Activity – Write out, word for word, the first line of the data below and every line after it through the one containing "resulting log-volumes …".

------ Source data ------

import Summits.ABC.IUTFork.Cor312GenuineThetaIdentification
import Literature.IUT.LogVolume.GenuineLogThetaPerImageExactVolume
import HarnessLib

/-!
# [IUTchIII] Corollary 3.12 IN READING (P) — the GENUINE-SIDE IDENTIFICATION at the M level: the LAST-slot orbit-hull log-volumes of the
# M-LEVEL presentation ARE the summands of abc-iut-S7's per-image `−|log(Θ)|^{(P)}` (per-image twin of abc-iut-w5-d166's unit P6-ident)

PROOF-ONLY file (D-0012; no definitions, no `Prop` facts) of the abc-iut cell (branch C certificate seat abc-iut-C-cert-2 gen 4; the M-LEVEL SLOT
READ, part 2/3). TAKES NO SIDE on [IUTchIII] Cor. 3.12 or on the reading (U)/(P) of `−|log(Θ)|`.

abc-iut-S7's PER-IMAGE `−|log(Θ)|^{(P)}` of a Θ-volume input `I` (`GenuineLogThetaPerImage`: [IUTchIII] Cor. 3.12 proof Step (x), kurims
`paper:url-4b091feeb646` p. 181 «the resulting log-volumes … one for each possible image»; Dupuy–Hilado §4.11–4.12 `U_Θ^slot`) is
`negLogThetaPerImageNonarch I = Σ_{p ∈ T(I)} negLogThetaPerImageLoc p`, `negLogThetaPerImageLoc p = (I.packetAt p).negLogThetaPerImageAt ℓ⋆ (I.tΘ p)` =
`ln ν̄_{𝕃_p}` of the hull of the SLOT images (the (Ind2)-orbit of the ONE region `ι_j(t_{Θ,j,v_j})·(R_I)^∼`, NO factor permutation) over the
real prime packet of the GENUINE completions. abc-iut-w5-d166's `Cor312GenuineThetaIdentification` (p437565) identified the reading-(U) orbit-hull sums
of the M-level presentation (`presAtM`, carriers `kOfM x = K_{𝔭_{w(x)}}`, abc-iut-w5-d033's ideles `tThetaM`) with abc-iut-S2's `negLogThetaLoc p`
along the index identification `V̲_u ≅ V(F_mod)_p` (`fibreArrowEquiv`, `localFieldsM`, `tUnitsM`) and norm transport. THIS FILE is the
reading-(P) twin, over the SAME data and by the SAME two steps:

* §1 TRANSPORT: `negLogThetaPerImageAt_ofPlaces_eq` — abc-iut-S7's `negLogThetaPerImageAt` over `realPrimePacketM (ofPlaces w hw)` depends only on
  the place map `w` and the NORMS of the ideles (abc-iut-w5-d156 `realPrimePacketWith_pilotRegion_eq_of_norm_eq`), hence
  **`negLogThetaPerImageAt_localFieldsM_eq_negLogThetaPerImageLoc`**: computed on the M-level carriers with `tUnitsM` it EQUALS
  `(volumeInputOf D r).negLogThetaPerImageLoc p`;
* §2 REINDEXING: `slotImagesHull_pilotRegion_localFieldsM` (abc-iut-s2-p2 `realPrimePacketWith_slotImages_pilotRegion_eq`: the slot-image hull at a
  summand of degree `i+1` is the `(R_I)^∼`-hull of the (Ind2)-orbit of the LAST-slot box `ι_{i+1}(t_{Θ,i,v̲_{i+1}})·(R_I)^∼`),
  **`sum_fibre_weightM_lastSlotOrbitHull_eq_lnνTensorPower`** — the Pr-weighted sum over `v⃗' : S^±_{i+2} → V̲_u` of the normalised log-measures of
  these hulls (the right-hand side of this seat's `thetaSlotLocal_settingPrVolSharpM_eq_sum_orbitHull`, part 1/3) IS abc-iut-S7's
  `lnνTensorPower (i+1) (slotImagesHull (pilotRegion …))` over `localFieldsM`, and **`procAvg_sum_fibre_weightM_lastSlotOrbitHull_eq_negLogThetaPerImageLoc`**:
  its procession average over `i` IS `(volumeInputOf D r).negLogThetaPerImageLoc p`.

So, with part 1/3 at the datum's own Θ-ideles, `(M-setting).negLogThetaSlot = ↑(volumeInputOf D r).negLogThetaPerImageNonarch` follows place by place
(part 3/3). [cite: Mochizuki2012, IUTchIII Cor. 3.12 p. 173–174, proof Step (x) p. 181] [cite: Mochizuki2012, IUTchI Def. 3.1 (e) p. 62]
[cite: DupuyHilado2025, Def. 3.6.1, Def. 3.6.3, §3.9, §4.9, §4.11–4.12] [claim: Mochizuki2012, status: disputed] for the quoted notions.
HONEST FRAMING: an identity between OUR two typings of the same per-image quantity; reading (P) is STRONGER than print's hull of the union of ALL
possible images; nothing here bears on the truth of [IUTchIII] Cor. 3.12 or takes a side on any author; typed ≠ proved; instantiated ≠ endorsed.
-/

noncomputable section

open Set Function NumberField IsDedekindDomain
open scoped Pointwise

namespace Summit.ABC.IUTFork.Thm311.Real

open Cor312Vol Literature.IUT.LogThetaLattice Literature.IUT.LogVolume Literature.IUT.HodgeTheaters
  Literature.NumberTheory.NumberFields

/-! ## §1. Transport: `−|log(Θ)|^{(P)}_p` over a place family depends only on the place map and the norms of the ideles -/

section OfPlaces

variable {F₀ K : Type} [Field F₀] [NumberField F₀] [Field K] [NumberField K] (p : ℕ) [hp : Fact p.Prime]

/-- **TRANSPORT, reading (P)**: abc-iut-S7's `−|log(Θ)|^{(P)}_p` over the real prime packet of a place family depends only on the place
map and on the NORMS of the ideles — equal place maps (pointwise) and ideles of equal norms give the same number (the pilot region only
sees the norms, abc-iut-w5-d156 `realPrimePacketWith_pilotRegion_eq_of_norm_eq`; the per-image number is a function of the pilot region).
The reading-(P) twin of abc-iut-w5-d166's `negLogThetaAt_ofPlaces_eq`. [cite: Mochizuki2012, IUTchIII Cor. 3.12 proof Step (x) p. 181]
[cite: DupuyHilado2025, §3.9, §4.11–4.12] -/
theorem negLogThetaPerImageAt_ofPlaces_eq {w w' : placesOver F₀ p → HeightOneSpectrum (𝓞 K)}
    (hw : ∀ v, ((p : ℕ) : 𝓞 K) ∈ (w v).asIdeal) (hw' : ∀ v, ((p : ℕ) : 𝓞 K) ∈ (w' v).asIdeal)
    (h : ∀ v, w v = w' v) {lstar : ℕ}
    (t : Fin lstar → (v : placesOver F₀ p) → ((ofPlaces p w hw).k v)ˣ)
    (t' : Fin lstar → (v : placesOver F₀ p) → ((ofPlaces p w' hw').k v)ˣ)
    (hn : ∀ i v, ‖((t i v : ((ofPlaces p w hw).k v)ˣ) : (ofPlaces p w hw).k v)‖ =
      ‖((t' i v : ((ofPlaces p w' hw').k v)ˣ) : (ofPlaces p w' hw').k v)‖) :
    (realPrimePacketM p (ofPlaces p w hw)).negLogThetaPerImageAt lstar t =
      (realPrimePacketM p (ofPlaces p w' hw')).negLogThetaPerImageAt lstar t' := by
  obtain rfl : w = w' := funext h
  unfold PrimePacket.negLogThetaPerImageAt realPrimePacketM
  rw [realPrimePacketWith_pilotRegion_eq_of_norm_eq p (ofPlaces p w hw) (mScale p (ofPlaces p w hw))
    (mScale_ne_zero p (ofPlaces p w hw)) (mScale_perm p (ofPlaces p w hw)) t t' hn]

end OfPlaces

variable {F K Fbar : Type} [Field F] [NumberField F] [Field K] [NumberField K] [Algebra F K]
  [Field Fbar] [Algebra F Fbar] [Algebra K Fbar] {E : WeierstrassCurve F} [E.IsElliptic] {l : ℕ}
  {Pb : BadPlacePredicates K} (D : InitialThetaData F K Fbar E l Pb)
  (p : ℕ) [hp : Fact p.Prime] (u : FinitePlace ℚ) (hu : ((p : ℕ) : 𝓞 ℚ) ∈ (FinitePlace.maximalIdeal u).asIdeal)
  (r : ThetaData.IdeleData D)

/-- **`−|log(Θ)|^{(P)}_p` computed over the M-LEVEL carriers with the ideles read off `r` EQUALS abc-iut-S7's number over the genuine
completions at the section** (transport along `liftPlace D v = 𝔭_{w(v̲)}`, abc-iut-w5-d166 `liftPlace_eq_placeOfM_fibreOfPlaceOverM`, + norm
invariance, `norm_tUnitsM`). [cite: Mochizuki2012, IUTchIII Cor. 3.12 proof Step (x) p. 181] -/
theorem negLogThetaPerImageAt_localFieldsM_eq :
    (realPrimePacketM p (localFieldsM D p u hu)).negLogThetaPerImageAt (thetaIndexOfInitial D).lstar (tUnitsM D p u hu r) =
      (realPrimePacketM p ((ThetaData.placeSection D).localFields p)).negLogThetaPerImageAt (ThetaData.pilotData D).lstar
        (r.tΘ p hp.out) := by
  exact negLogThetaPerImageAt_ofPlaces_eq p (w := fun v => placeOfM D u (fibreOfPlaceOverM D p u hu v))
    (w' := fun v => ThetaData.liftPlace D v.1) _ _
    (fun v => (liftPlace_eq_placeOfM_fibreOfPlaceOverM D p u hu v).symm) (tUnitsM D p u hu r) (r.tΘ p hp.out)
    fun i v => norm_tUnitsM D p u hu r i v

/-- … and that number is the `p`-summand `negLogThetaPerImageLoc p` of the Θ-volume input `volumeInputOf D r`
(abc-iut-S7 `ThetaVolumeInput.negLogThetaPerImageLoc_of_prime`; `packetAt p = realPrimePacketM ((placeSection D).localFieldFamily p)`).
[cite: DupuyHilado2025, Def. 3.6.3, §4.11–4.12] -/
theorem negLogThetaPerImageAt_localFieldsM_eq_negLogThetaPerImageLoc :
    (realPrimePacketM p (localFieldsM D p u hu)).negLogThetaPerImageAt (thetaIndexOfInitial D).lstar (tUnitsM D p u hu r) =
      (ThetaData.volumeInputOf D r).negLogThetaPerImageLoc p := by
  rw [negLogThetaPerImageAt_localFieldsM_eq, ThetaVolumeInput.negLogThetaPerImageLoc_of_prime _ hp.out]
  rfl

/-! ## §2. Reindexing the setting-side LAST-slot orbit-hull sum along `V̲_u ≅ V(F_mod)_p` -/

/-- **The hull of the SLOT images of the pilot region over `localFieldsM` at a summand of degree `i+1`, in LAST-slot form**: the
`(R_I)^∼`-hull of the (Ind2)-orbit of `ι_{i+1}(t_{Θ,i,v̲_{i+1}})·(R_I)^∼` with abc-iut-w5-d033's ideles (abc-iut-s2-p2
`realPrimePacketWith_slotImages_pilotRegion_eq`). [cite: Mochizuki2012, IUTchIII Cor. 3.12 proof Step (x) p. 181] [cite: DupuyHilado2025, §3.9, §4.9, §4.12] -/
theorem slotImagesHull_pilotRegion_localFieldsM (i : Fin (thetaIndexOfInitial D).lstar)
    (e : Fin ((i : ℕ) + 1 + 1) → placesOver (fieldOfModuli E) p) :
    (realPrimePacketM p (localFieldsM D p u hu)).slotImagesHull
        ((realPrimePacketM p (localFieldsM D p u hu)).pilotRegion (tUnitsM D p u hu r)) ((i : ℕ) + 1) e =
      packetHull p (fun b => (localFieldsM D p u hu).k (e b))
        (⋃ g : indTwo p (fun b => (localFieldsM D p u hu).k (e b)),
          g • iota p (fun b => (localFieldsM D p u hu).k (e b)) (Fin.last _)
              (tThetaM D p u hu r i (fibreOfPlaceOverM D p u hu (e (Fin.last _)))) •
            (normalizedPacket p (fun b => (localFieldsM D p u hu).k (e b)) :
              Set (PacketAlgebra p (fun b => (localFieldsM D p u hu).k (e b))))) := by
  unfold PrimePacket.slotImagesHull realPrimePacketM
  rw [realPrimePacketWith_slotImages_pilotRegion_eq]
  rfl

/-- **One summand**: at `v⃗' = fibreOfPlaceOverM ∘ v⃗` the M-side LAST-slot term — Pr-weight times the normalised log-measure of the hull of the
(Ind2)-orbit of the last-slot box of abc-iut-w5-d033's Θ-ideles — IS abc-iut-S7's summand `log μ̄(hull of the slot images of the pilot region)·Π_a Pr(v_a)`
over `localFieldsM` at `v⃗` (carriers agree DEFINITIONALLY; weights by abc-iut-w5-d166 `weightM_fibreOfPlaceOverM_comp`; the region by
`slotImagesHull_pilotRegion_localFieldsM`). [cite: DupuyHilado2025, Def. 3.6.3, §4.12] -/
theorem weightM_mul_lastSlotOrbitHull_fibreOf_eq (i : Fin (thetaIndexOfInitial D).lstar)
    (e : Fin ((i : ℕ) + 1 + 1) → placesOver (fieldOfModuli E) p) :
    weightM D u (Fin.succ i) (fun a => fibreOfPlaceOverM D p u hu (e a)) *
        packetLogμ p (fun b => kOfM D p u hu (fibreOfPlaceOverM D p u hu (e b)))
          (packetHull p (fun b => kOfM D p u hu (fibreOfPlaceOverM D p u hu (e b)))
            (⋃ g : indTwo p (fun b => kOfM D p u hu (fibreOfPlaceOverM D p u hu (e b))),
              g • iota p (fun b => kOfM D p u hu (fibreOfPlaceOverM D p u hu (e b))) (Fin.last _)
                    (tThetaM D p u hu r i (fibreOfPlaceOverM D p u hu (e (Fin.last _)))) •
                  (normalizedPacket p (fun b => kOfM D p u hu (fibreOfPlaceOverM D p u hu (e b))) :
                    Set (PacketAlgebra p (fun b => kOfM D p u hu (fibreOfPlaceOverM D p u hu (e b))))))) =
      (realPrimePacketM p (localFieldsM D p u hu)).logμ
          ((realPrimePacketM p (localFieldsM D p u hu)).slotImagesHull
            ((realPrimePacketM p (localFieldsM D p u hu)).pilotRegion (tUnitsM D p u hu r)) ((i : ℕ) + 1) e) *
        ∏ a, weight (fieldOfModuli E) (e a).1 := by
  rw [slotImagesHull_pilotRegion_localFieldsM, weightM_fibreOfPlaceOverM_comp, mul_comm]
  rfl

/-- **REINDEXING, reading (P)**: the Pr-weighted sum over `v⃗' : S^±_{i+2} → V̲_u` of the normalised log-measures of the hulls of the (Ind2)-orbits
of the LAST-slot boxes of abc-iut-w5-d033's Θ-ideles — the right-hand side of this seat's `thetaSlotLocal_settingPrVolSharpM_eq_sum_orbitHull`
(`Cor312ThetaSlotM`, part 1/3) at abc-iut-w5-d166's presentation — IS abc-iut-S7's `lnνTensorPower (i+1)` of the hull of the slot images of the
pilot region over `localFieldsM` (`Fintype.sum_equiv` along abc-iut-w5-d166's `fibreArrowEquiv`, then `weightM_mul_lastSlotOrbitHull_fibreOf_eq`).
The reading-(P) twin of `sum_fibre_weightM_orbitHull_eq_lnνTensorPower`. [cite: DupuyHilado2025, Def. 3.6.3, §4.12] -/
theorem sum_fibre_weightM_lastSlotOrbitHull_eq_lnνTensorPower [Fintype ((thetaIndexOfInitial D).Fibre (Val.non u))]
    (i : Fin (thetaIndexOfInitial D).lstar) :
    (∑ e' : Fin ((i : ℕ) + 1 + 1) → (thetaIndexOfInitial D).Fibre (Val.non u),
      weightM D u (Fin.succ i) e' *
        packetLogμ p (fun b => kOfM D p u hu (e' b))
          (packetHull p (fun b => kOfM D p u hu (e' b))
            (⋃ g : indTwo p (fun b => kOfM D p u hu (e' b)),
              g • iota p (fun b => kOfM D p u hu (e' b)) (Fin.last _) (tThetaM D p u hu r i (e' (Fin.last _))) •
                (normalizedPacket p (fun b => kOfM D p u hu (e' b)) :
                  Set (PacketAlgebra p (fun b => kOfM D p u hu (e' b))))))) =
      (realPrimePacketM p (localFieldsM D p u hu)).lnνTensorPower ((i : ℕ) + 1)
        ((realPrimePacketM p (localFieldsM D p u hu)).slotImagesHull
          ((realPrimePacketM p (localFieldsM D p u hu)).pilotRegion (tUnitsM D p u hu r))) := by
  unfold PrimePacket.lnνTensorPower
  symm
  refine Fintype.sum_equiv ((fibreArrowEquiv D p u hu ((i : ℕ) + 1 + 1)).symm) _ _ fun e => ?_
  exact (weightM_mul_lastSlotOrbitHull_fibreOf_eq D p u hu r i e).symm

/-- **The procession average of the setting-side LAST-slot orbit-hull sums IS the `p`-summand of abc-iut-S7's per-image `−|log(Θ)|^{(P)}`**:
`(1/ℓ⋆)·Σ_i [the sum of `sum_fibre_weightM_lastSlotOrbitHull_eq_lnνTensorPower`] = (volumeInputOf D r).negLogThetaPerImageLoc p` — the GENUINE-SIDE
identification of the M-level slot READ at the prime `p` (then §1). The reading-(P) twin of abc-iut-w5-d166's
`procAvg_sum_fibre_weightM_orbitHull_eq_negLogThetaLoc`. [cite: Mochizuki2012, IUTchIII Cor. 3.12 proof Step (x) p. 181] [cite: DupuyHilado2025, Def. 3.6.3, §4.12] -/
theorem procAvg_sum_fibre_weightM_lastSlotOrbitHull_eq_negLogThetaPerImageLoc [Fintype ((thetaIndexOfInitial D).Fibre (Val.non u))] :
    (1 / ((thetaIndexOfInitial D).lstar : ℝ)) * ∑ i : Fin (thetaIndexOfInitial D).lstar,
      (∑ e' : Fin ((i : ℕ) + 1 + 1) → (thetaIndexOfInitial D).Fibre (Val.non u),
        weightM D u (Fin.succ i) e' *
          packetLogμ p (fun b => kOfM D p u hu (e' b))
            (packetHull p (fun b => kOfM D p u hu (e' b))
              (⋃ g : indTwo p (fun b => kOfM D p u hu (e' b)),
                g • iota p (fun b => kOfM D p u hu (e' b)) (Fin.last _) (tThetaM D p u hu r i (e' (Fin.last _))) •
                  (normalizedPacket p (fun b => kOfM D p u hu (e' b)) :
                    Set (PacketAlgebra p (fun b => kOfM D p u hu (e' b))))))) =
      (ThetaData.volumeInputOf D r).negLogThetaPerImageLoc p := by
  rw [← negLogThetaPerImageAt_localFieldsM_eq_negLogThetaPerImageLoc D p u hu r]
  unfold PrimePacket.negLogThetaPerImageAt PrimePacket.lnνLp
  congr 1
  exact Finset.sum_congr rfl fun i _ => sum_fibre_weightM_lastSlotOrbitHull_eq_lnνTensorPower D p u hu r i

end Summit.ABC.IUTFork.Thm311.Real

end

------

Exercise answer –
import Summits.ABC.IUTFork.Cor312GenuineThetaIdentification
import Literature.IUT.LogVolume.GenuineLogThetaPerImageExactVolume
import HarnessLib

/-!
# [IUTchIII] Corollary 3.12 IN READING (P) — the GENUINE-SIDE IDENTIFICATION at the M level: the LAST-slot orbit-hull log-volumes of the
# M-LEVEL presentation ARE the summands of abc-iut-S7's per-image `−|log(Θ)|^{(P)}` (per-image twin of abc-iut-w5-d166's unit P6-ident)

PROOF-ONLY file (D-0012; no definitions, no `Prop` facts) of the abc-iut cell (branch C certificate seat abc-iut-C-cert-2 gen 4; the M-LEVEL SLOT
READ, part 2/3). TAKES NO SIDE on [IUTchIII] Cor. 3.12 or on the reading (U)/(P) of `−|log(Θ)|`.

abc-iut-S7's PER-IMAGE `−|log(Θ)|^{(P)}` of a Θ-volume input `I` (`GenuineLogThetaPerImage`: [IUTchIII] Cor. 3.12 proof Step (x), kurims
`paper:url-4b091feeb646` p. 181 «the resulting log-volumes … one for each possible image»; Dupuy–Hilado §4.11–4.12 `U_Θ^slot`) is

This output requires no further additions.